**Given data:**
import Summits.QuantumFields.YangMills.Theorems.UnitScaleTiltProp7Taylor3Action
import Summits.QuantumFields.YangMills.Theorems.UnitScaleTiltProp7PointLandauBudget
import HarnessLib

/-!
# Route `UnitScaleTilt`, crux K1 «MinimiserStabilityRegPr» (stmt-QuantumFields-19200), lane α-P — THE HESS_W′ JUNCTION, FILE 1 (ROWS):
# the chart point `e^{iD}W` against the background `W` in the route-R fibre core's letters — relative plaquettes vs the linear word `ℒ_p(D)`,
# the bondwise dictionary `W′W^* − 1 = e^{iD} − 1`, and the divergence of the fluctuation from a divergence budget on `iD`

Cell `ym3-torus`, D-0154 (3c) twin-width seat `ym-routeR-w3` (gen 3).  THEOREMS ONLY (0 `def`, 0 `sorry`); `--supports stmt-QuantumFields-19200`, count-neutral.
YM₃ on T³ is a ladder rung (R3), not the Clay problem; nothing here claims a stub, the crux, d = 4 or the mass gap.

THE POINT.  The α-P lane displays HESS_W′ per competitor with chart coordinate `D` (Hermitian traceless, `‖D(b)‖ ≤ s`): `κ·Σ_b‖D(b)‖² ≤ Σ_p‖ℒ_p(D)‖²`, `ℒ_p(D) = Z₁ + Z₂ − Z₃ − Z₄`
the linearised relative plaquette variable of `e^{iD}W` against `W(∂p)` (✓`Prop7Taylor3Word.norm_relPlaq_expChart_sub_lin_sub_quad_le`'s linear word).  The route-R fibre
core (✓`Prop7CurvedLandauCoreFibreFinalT3.relPoincare_on_fibre_T3`) speaks about a competitor `W′` through `Y = W′W^* − 1` (`pertVar W W′`), its backward covariant
divergence `D^*_W Y` and the relative plaquettes `W′(∂p)W(∂p)^* − 1`.  This file supplies the three rows that read the core AT THE CHART POINT `W′ = e^{iD}W`:
(§1) `Σ_p‖W′(∂p)W(∂p)^* − 1‖² ≤ 2Σ_p‖ℒ_p(D)‖² + 31104s²Σ_b‖D(b)‖²` (second-order Taylor of the plaquette word, `4s ≤ 1`);
(§2) bondwise `Y(b) = e^{iD(b)} − 1`: `‖D(b)‖² ≤ 2‖Y(b)‖²`, `‖Y(b)‖² ≤ 2‖D(b)‖²`, `‖W′(b) − W(b)‖ ≤ 2‖D(b)‖` (`‖D(b)‖ ≤ ¼`);
(§3) `Σ_x‖D^*_W Y(x)‖²_HS ≤ (2δ + 48s²)Σ_b‖D(b)‖² + 2Z` from a budget `Σ_x‖D^*_W(iD)(x)‖²_HS ≤ δΣ_b‖D(b)‖² + Z` (linear Landau gauge at `W` ⇒ `δ = Z = 0`).
FILE 2 (`…Prop7HessWOfFibreCoreT3`) composes them with the core into the HESS_W′ row.

WHAT IS PROVED (ns `…Theorems.Prop7HessWOfFibreCoreT3Rows`; T³, `SU(2)`).  §0 `normSq_le_two_add`, `normSq_le_of_taylor2` (scalars);
§1 `normSq_relPlaq_expChart_le`, ★ `sum_normSq_relPlaq_expChart_le`; §2 `pertVar_expChart_eq`, `norm_pertVar_sub_lin_le`, `norm_pertVar_expChart_le`,
`normSq_D_le_two_normSq_pertVar`, `normSq_pertVar_le_two_normSq_D`, `norm_expChart_sub_le`; §3 ★ `sum_hs_divB_le` (stencil bound `Σ_x‖D^*_W R‖²_HS ≤ 24Σ_b‖R(b)‖²`),
★ `sum_hs_divB_pertVar_le_of_budget`.

HONEST SCOPE.  Bookkeeping over the landed chart rows (✓`Prop7Taylor3ExpChart`, ✓`Prop7Taylor3Word`) and the divergence letters (✓`Prop7PointLandauDivergence.divB_apply`,
✓`Prop7PointLandauBudget.sum_incident_eq`); absolute constants; nothing of [Balaban1985Variational] is asserted.

References: T. Bałaban, CMP 102 (1985) 277–309 [Balaban1985Variational] ((15) p.280, (19)–(26) pp.281–282, (112) p.294, (141)–(142) p.299); CMP 99 (1985) 389–434
[Balaban1985BackgroundPropagators] ((3.8) p.392); CMP 99 (1985) 75–102 [Balaban1985RegularSpaces] ((1.29) p.81).
-/

set_option autoImplicit false

noncomputable section

open scoped BigOperators Matrix.Norms.L2Operator Matrix

namespace Summit.QuantumFields.YangMills.Theorems.Prop7HessWOfFibreCoreT3Rows

open NormedSpace
open Literature.MathematicalPhysics.QuantumFieldTheory.Balaban1983to89
open Literature.MathematicalPhysics.QuantumFieldTheory.Balaban1983to89.T3ContinuumYM3Torus
open Literature.MathematicalPhysics.QuantumFieldTheory.Balaban1983to89.T3SectALandauChart (emb15)
open Finset T4Continuum BlockAveraging AveragingRT ExpMeanLog BlockAveragingEMLLinearised BlockAveragingEMLLinearisedBackground BlockAveragingEMLProp2 B1RG242Torus
open B9Eq39Adjoint (divB covDstar_add)
open B10Eq27TorusAxialLog (unitsField toUField)
open B9TorusCalculus (torusT)
open Summit.QuantumFields.YangMills.Theorems.Prop7TPrint (expHermField)
open Summit.QuantumFields.YangMills.Theorems.Prop7Taylor3ExpChart (norm_I_smul pertY_expChart_eq norm_pertY_sub_lin_le norm_pertY_le)
open Summit.QuantumFields.YangMills.Theorems.Prop7Taylor3Word (norm_quad_le norm_relPlaq_expChart_sub_lin_sub_quad_le)
open Summit.QuantumFields.YangMills.Theorems.PerturbedPlaquette (norm_conj_SU)
open Summit.QuantumFields.YangMills.Theorems.Prop7FlatLocalMin (sum_plaq_bonds_le)
open Summit.QuantumFields.YangMills.Theorems.Prop7CovariantCoercivity (sum_norm_sq_le_mul_opNorm_sq)
open Summit.QuantumFields.YangMills.Theorems.Prop7PointLandauDivergence (divB_apply)
open Summit.QuantumFields.YangMills.Theorems.Prop7PointLandauBudget (sum_incident_eq)

variable {F : T3Family} {K : ℕ}

/-! ## §0 Scalars -/

/-- `‖x‖² ≤ 2‖L‖² + 2‖x − L‖²`. [folklore] -/
theorem normSq_le_two_add {E : Type*} [SeminormedAddCommGroup E] (x L : E) : ‖x‖ ^ 2 ≤ 2 * ‖L‖ ^ 2 + 2 * ‖x - L‖ ^ 2 := by
  have h : ‖x‖ ≤ ‖L‖ + ‖x - L‖ := by
    have := norm_add_le L (x - L); rwa [add_sub_cancel] at this
  nlinarith [norm_nonneg x, norm_nonneg L, norm_nonneg (x - L), sq_nonneg (‖L‖ - ‖x - L‖)]

/-- **THE SECOND-ORDER TAYLOR BOOKKEEPING, ABSTRACTLY**: `‖Q‖ ≤ ½σ²`, `‖x − L − Q‖ ≤ 4σ³`, `0 ≤ σ ≤ 4s ≤ 1`, `σ² ≤ 4S` ⟹ `‖x‖² ≤ 2‖L‖² + 2592·s²·S`
(`‖x − L‖ ≤ (9∕2)σ²`, `σ⁴ ≤ 16s²·4S`). [folklore] -/
theorem normSq_le_of_taylor2 {E : Type*} [SeminormedAddCommGroup E] (x L Q : E) {σ s S : ℝ} (hσ0 : 0 ≤ σ) (hσs : σ ≤ 4 * s) (hs4 : 4 * s ≤ 1)
    (hσS : σ ^ 2 ≤ 4 * S) (hQ : ‖Q‖ ≤ (1 / 2) * σ ^ 2) (hR : ‖x - L - Q‖ ≤ 4 * σ ^ 3) :
    ‖x‖ ^ 2 ≤ 2 * ‖L‖ ^ 2 + 2592 * s ^ 2 * S := by
  have hσ1 : σ ≤ 1 := hσs.trans hs4
  have hxL : ‖x - L‖ ≤ (9 / 2) * σ ^ 2 := by
    have h := norm_add_le (x - L - Q) Q
    rw [sub_add_cancel] at h
    have : σ ^ 3 ≤ σ ^ 2 := by nlinarith
    linarith
  have h2 := normSq_le_two_add x L
  have hxL2 : ‖x - L‖ ^ 2 ≤ ((9 / 2) * σ ^ 2) ^ 2 := pow_le_pow_left₀ (norm_nonneg _) hxL 2
  have hσ2s : σ ^ 2 ≤ 16 * s ^ 2 := by
    have := pow_le_pow_left₀ hσ0 hσs 2; nlinarith
  have h4 : ((9 / 2) * σ ^ 2) ^ 2 ≤ 1296 * s ^ 2 * S := by
    have := mul_le_mul hσ2s hσS (by positivity) (by positivity)
    nlinarith
  linarith

/-! ## §1 The relative plaquette variable of the chart point against its linearisation `ℒ_p(D)`, in mean square -/

set_option maxHeartbeats 400000 in
/-- **PER PLAQUETTE**: for `D` Hermitian traceless with `‖D(b)‖ ≤ s`, `4s ≤ 1`:
`‖(e^{iD}W)(∂p)W(∂p)^* − 1‖² ≤ 2‖ℒ_p(D)‖² + 2592·s²·Σ_{b∈∂p}‖D(b)‖²` (✓`norm_relPlaq_expChart_sub_lin_sub_quad_le` + ✓`norm_quad_le` + §0).
[cite: Balaban1985Variational, (22)-(26) pp.281-282, (112) p.294, (141)-(142) p.299] -/
theorem normSq_relPlaq_expChart_le (W : GaugeField (F.P K) 0 (Matrix.specialUnitaryGroup (Fin 2) ℂ)) (D : PBond (F.P K) 0 → Matrix (Fin 2) (Fin 2) ℂ)
    (hD : ∀ b : PBond (F.P K) 0, (D b).IsHermitian ∧ Matrix.trace (D b) = 0) {s : ℝ} (hs : ∀ b : PBond (F.P K) 0, ‖D b‖ ≤ s) (hs4 : 4 * s ≤ 1)
    (p : Plaq (F.P K) 0) :
    ‖((GaugeField.plaqHol (emb15 W (expHermField D)) p : Matrix.specialUnitaryGroup (Fin 2) ℂ) : Matrix (Fin 2) (Fin 2) ℂ)
        * star ((GaugeField.plaqHol W p : Matrix.specialUnitaryGroup (Fin 2) ℂ) : Matrix (Fin 2) (Fin 2) ℂ) - 1‖ ^ 2
      ≤ 2 * ‖((Complex.I • D ⟨p.src, p.μ⟩) + ((W ⟨p.src, p.μ⟩ : Matrix (Fin 2) (Fin 2) ℂ) * (Complex.I • D ⟨p.src.shift p.μ, p.ν⟩) * star (W ⟨p.src, p.μ⟩ : Matrix (Fin 2) (Fin 2) ℂ))
            - (((W ⟨p.src, p.μ⟩ * W ⟨p.src.shift p.μ, p.ν⟩ * (W ⟨p.src.shift p.ν, p.μ⟩)⁻¹ : Matrix.specialUnitaryGroup (Fin 2) ℂ) : Matrix (Fin 2) (Fin 2) ℂ) * (Complex.I • D ⟨p.src.shift p.ν, p.μ⟩) * star ((W ⟨p.src, p.μ⟩ * W ⟨p.src.shift p.μ, p.ν⟩ * (W ⟨p.src.shift p.ν, p.μ⟩)⁻¹ : Matrix.specialUnitaryGroup (Fin 2) ℂ) : Matrix (Fin 2) (Fin 2) ℂ))
            - (((GaugeField.plaqHol W p : Matrix.specialUnitaryGroup (Fin 2) ℂ) : Matrix (Fin 2) (Fin 2) ℂ) * (Complex.I • D ⟨p.src, p.ν⟩) * star ((GaugeField.plaqHol W p : Matrix.specialUnitaryGroup (Fin 2) ℂ) : Matrix (Fin 2) (Fin 2) ℂ)))‖ ^ 2
        + 2592 * s ^ 2 * (‖D ⟨p.src, p.μ⟩‖ ^ 2 + ‖D ⟨p.src.shift p.μ, p.ν⟩‖ ^ 2 + ‖D ⟨p.src.shift p.ν, p.μ⟩‖ ^ 2 + ‖D ⟨p.src, p.ν⟩‖ ^ 2) := by
  have h1 : ∀ b : PBond (F.P K) 0, ‖D b‖ ≤ 1 := fun b => (hs b).trans (by linarith)
  have n₁ : ‖(Complex.I • D ⟨p.src, p.μ⟩)‖ ≤ ‖D ⟨p.src, p.μ⟩‖ := (norm_I_smul _).le
  have n₂ : ‖((W ⟨p.src, p.μ⟩ : Matrix (Fin 2) (Fin 2) ℂ) * (Complex.I • D ⟨p.src.shift p.μ, p.ν⟩) * star (W ⟨p.src, p.μ⟩ : Matrix (Fin 2) (Fin 2) ℂ))‖ ≤ ‖D ⟨p.src.shift p.μ, p.ν⟩‖ := by
    rw [norm_conj_SU, norm_I_smul]
  have n₃ : ‖(((W ⟨p.src, p.μ⟩ * W ⟨p.src.shift p.μ, p.ν⟩ * (W ⟨p.src.shift p.ν, p.μ⟩)⁻¹ : Matrix.specialUnitaryGroup (Fin 2) ℂ) : Matrix (Fin 2) (Fin 2) ℂ) * (Complex.I • D ⟨p.src.shift p.ν, p.μ⟩) * star ((W ⟨p.src, p.μ⟩ * W ⟨p.src.shift p.μ, p.ν⟩ * (W ⟨p.src.shift p.ν, p.μ⟩)⁻¹ : Matrix.specialUnitaryGroup (Fin 2) ℂ) : Matrix (Fin 2) (Fin 2) ℂ))‖ ≤ ‖D ⟨p.src.shift p.ν, p.μ⟩‖ := by
    rw [norm_conj_SU, norm_I_smul]
  have n₄ : ‖(((GaugeField.plaqHol W p : Matrix.specialUnitaryGroup (Fin 2) ℂ) : Matrix (Fin 2) (Fin 2) ℂ) * (Complex.I • D ⟨p.src, p.ν⟩) * star ((GaugeField.plaqHol W p : Matrix.specialUnitaryGroup (Fin 2) ℂ) : Matrix (Fin 2) (Fin 2) ℂ))‖ ≤ ‖D ⟨p.src, p.ν⟩‖ := by
    rw [norm_conj_SU, norm_I_smul]
  have hQ := norm_quad_le _ _ _ _ (norm_nonneg _) (norm_nonneg _) (norm_nonneg _) (norm_nonneg _) n₁ n₂ n₃ n₄
  have hR := norm_relPlaq_expChart_sub_lin_sub_quad_le W D p hD h1
  have hσs : ‖D ⟨p.src, p.μ⟩‖ + ‖D ⟨p.src.shift p.μ, p.ν⟩‖ + ‖D ⟨p.src.shift p.ν, p.μ⟩‖ + ‖D ⟨p.src, p.ν⟩‖ ≤ 4 * s := by
    linarith [hs ⟨p.src, p.μ⟩, hs ⟨p.src.shift p.μ, p.ν⟩, hs ⟨p.src.shift p.ν, p.μ⟩, hs ⟨p.src, p.ν⟩]
  have hσS : (‖D ⟨p.src, p.μ⟩‖ + ‖D ⟨p.src.shift p.μ, p.ν⟩‖ + ‖D ⟨p.src.shift p.ν, p.μ⟩‖ + ‖D ⟨p.src, p.ν⟩‖) ^ 2
      ≤ 4 * (‖D ⟨p.src, p.μ⟩‖ ^ 2 + ‖D ⟨p.src.shift p.μ, p.ν⟩‖ ^ 2 + ‖D ⟨p.src.shift p.ν, p.μ⟩‖ ^ 2 + ‖D ⟨p.src, p.ν⟩‖ ^ 2) := by
    nlinarith [sq_nonneg (‖D ⟨p.src, p.μ⟩‖ - ‖D ⟨p.src.shift p.μ, p.ν⟩‖), sq_nonneg (‖D ⟨p.src, p.μ⟩‖ - ‖D ⟨p.src.shift p.ν, p.μ⟩‖),
      sq_nonneg (‖D ⟨p.src, p.μ⟩‖ - ‖D ⟨p.src, p.ν⟩‖), sq_nonneg (‖D ⟨p.src.shift p.μ, p.ν⟩‖ - ‖D ⟨p.src.shift p.ν, p.μ⟩‖),
      sq_nonneg (‖D ⟨p.src.shift p.μ, p.ν⟩‖ - ‖D ⟨p.src, p.ν⟩‖), sq_nonneg (‖D ⟨p.src.shift p.ν, p.μ⟩‖ - ‖D ⟨p.src, p.ν⟩‖)]
  have hfin := normSq_le_of_taylor2 _ _ _ (by positivity) hσs hs4 hσS hQ hR
  exact hfin

/-- ★ **SUMMED OVER THE PLAQUETTES** (each bond in `4d = 12` plaquette slots, ✓`sum_plaq_bonds_le`): `Σ_p‖(e^{iD}W)(∂p)W(∂p)^* − 1‖² ≤ 2Σ_p‖ℒ_p(D)‖² + 31104·s²·Σ_b‖D(b)‖²`.
[cite: Balaban1985Variational, (22)-(26) pp.281-282, (141)-(142) p.299] -/
theorem sum_normSq_relPlaq_expChart_le (W : GaugeField (F.P K) 0 (Matrix.specialUnitaryGroup (Fin 2) ℂ)) (D : PBond (F.P K) 0 → Matrix (Fin 2) (Fin 2) ℂ)
    (hD : ∀ b : PBond (F.P K) 0, (D b).IsHermitian ∧ Matrix.trace (D b) = 0) {s : ℝ} (hs : ∀ b : PBond (F.P K) 0, ‖D b‖ ≤ s) (hs4 : 4 * s ≤ 1) :
    ∑ p : Plaq (F.P K) 0, ‖((GaugeField.plaqHol (emb15 W (expHermField D)) p : Matrix.specialUnitaryGroup (Fin 2) ℂ) : Matrix (Fin 2) (Fin 2) ℂ)
        * star ((GaugeField.plaqHol W p : Matrix.specialUnitaryGroup (Fin 2) ℂ) : Matrix (Fin 2) (Fin 2) ℂ) - 1‖ ^ 2
      ≤ 2 * ∑ p : Plaq (F.P K) 0, ‖((Complex.I • D ⟨p.src, p.μ⟩) + ((W ⟨p.src, p.μ⟩ : Matrix (Fin 2) (Fin 2) ℂ) * (Complex.I • D ⟨p.src.shift p.μ, p.ν⟩) * star (W ⟨p.src, p.μ⟩ : Matrix (Fin 2) (Fin 2) ℂ))
            - (((W ⟨p.src, p.μ⟩ * W ⟨p.src.shift p.μ, p.ν⟩ * (W ⟨p.src.shift p.ν, p.μ⟩)⁻¹ : Matrix.specialUnitaryGroup (Fin 2) ℂ) : Matrix (Fin 2) (Fin 2) ℂ) * (Complex.I • D ⟨p.src.shift p.ν, p.μ⟩) * star ((W ⟨p.src, p.μ⟩ * W ⟨p.src.shift p.μ, p.ν⟩ * (W ⟨p.src.shift p.ν, p.μ⟩)⁻¹ : Matrix.specialUnitaryGroup (Fin 2) ℂ) : Matrix (Fin 2) (Fin 2) ℂ))
            - (((GaugeField.plaqHol W p : Matrix.specialUnitaryGroup (Fin 2) ℂ) : Matrix (Fin 2) (Fin 2) ℂ) * (Complex.I • D ⟨p.src, p.ν⟩) * star ((GaugeField.plaqHol W p : Matrix.specialUnitaryGroup (Fin 2) ℂ) : Matrix (Fin 2) (Fin 2) ℂ)))‖ ^ 2
        + 31104 * s ^ 2 * ∑ b : PBond (F.P K) 0, ‖D b‖ ^ 2 := by
  have hinc := sum_plaq_bonds_le (P := F.P K) (j := 0) (fun b => ‖D b‖ ^ 2) (fun b => sq_nonneg _)
  have hd : ((F.P K).d : ℝ) = 3 := by norm_num [T3Family.P_d]
  rw [hd] at hinc
  have hsum := Finset.sum_le_sum fun p (_ : p ∈ (Finset.univ : Finset (Plaq (F.P K) 0))) => normSq_relPlaq_expChart_le W D hD hs hs4 p
  rw [Finset.sum_add_distrib, ← Finset.mul_sum, ← Finset.mul_sum] at hsum
  have := mul_le_mul_of_nonneg_left hinc (show (0 : ℝ) ≤ 2592 * s ^ 2 by positivity)
  linarith

/-! ## §2 The bondwise dictionary `W′W^* − 1 = e^{iD} − 1` of the chart point `W′ = e^{iD}W` -/

/-- `pertVar W (e^{iD}W)(b) = e^{iD(b)} − 1`. [cite: Balaban1985Variational, (15) p.280, (112) p.294] -/
theorem pertVar_expChart_eq (W : GaugeField (F.P K) 0 (Matrix.specialUnitaryGroup (Fin 2) ℂ)) (D : PBond (F.P K) 0 → Matrix (Fin 2) (Fin 2) ℂ)
    (b : PBond (F.P K) 0) (hD : (D b).IsHermitian ∧ Matrix.trace (D b) = 0) :
    pertVar W (emb15 W (expHermField D)) b = exp (Complex.I • D b) - 1 := by
  rw [pertVar_eq]; exact pertY_expChart_eq W D b hD

/-- `‖pertVar W (e^{iD}W)(b) − iD(b)‖ ≤ ‖D(b)‖²` on `‖D(b)‖ ≤ 1`. [cite: Balaban1985Variational, (22) p.281, (112) p.294] -/
theorem norm_pertVar_sub_lin_le (W : GaugeField (F.P K) 0 (Matrix.specialUnitaryGroup (Fin 2) ℂ)) (D : PBond (F.P K) 0 → Matrix (Fin 2) (Fin 2) ℂ)
    (b : PBond (F.P K) 0) (hD : (D b).IsHermitian ∧ Matrix.trace (D b) = 0) (h1 : ‖D b‖ ≤ 1) :
    ‖pertVar W (emb15 W (expHermField D)) b - Complex.I • D b‖ ≤ ‖D b‖ ^ 2 := by
  rw [pertVar_eq]; exact norm_pertY_sub_lin_le W D b hD h1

**What is being asked:** Return the opening line of the data and every line after it through the line containing "YM₃ on T³ is", please, exactly as written and with nothing added.

**Response area:**
import Summits.QuantumFields.YangMills.Theorems.UnitScaleTiltProp7Taylor3Action
import Summits.QuantumFields.YangMills.Theorems.UnitScaleTiltProp7PointLandauBudget
import HarnessLib

/-!
# Route `UnitScaleTilt`, crux K1 «MinimiserStabilityRegPr» (stmt-QuantumFields-19200), lane α-P — THE HESS_W′ JUNCTION, FILE 1 (ROWS):
# the chart point `e^{iD}W` against the background `W` in the route-R fibre core's letters — relative plaquettes vs the linear word `ℒ_p(D)`,
# the bondwise dictionary `W′W^* − 1 = e^{iD} − 1`, and the divergence of the fluctuation from a divergence budget on `iD`

Cell `ym3-torus`, D-0154 (3c) twin-width seat `ym-routeR-w3` (gen 3).  THEOREMS ONLY (0 `def`, 0 `sorry`); `--supports stmt-QuantumFields-19200`, count-neutral.
YM₃ on T³ is a ladder rung (R3), not the Clay problem; nothing here claims a stub, the crux, d = 4 or the mass gap.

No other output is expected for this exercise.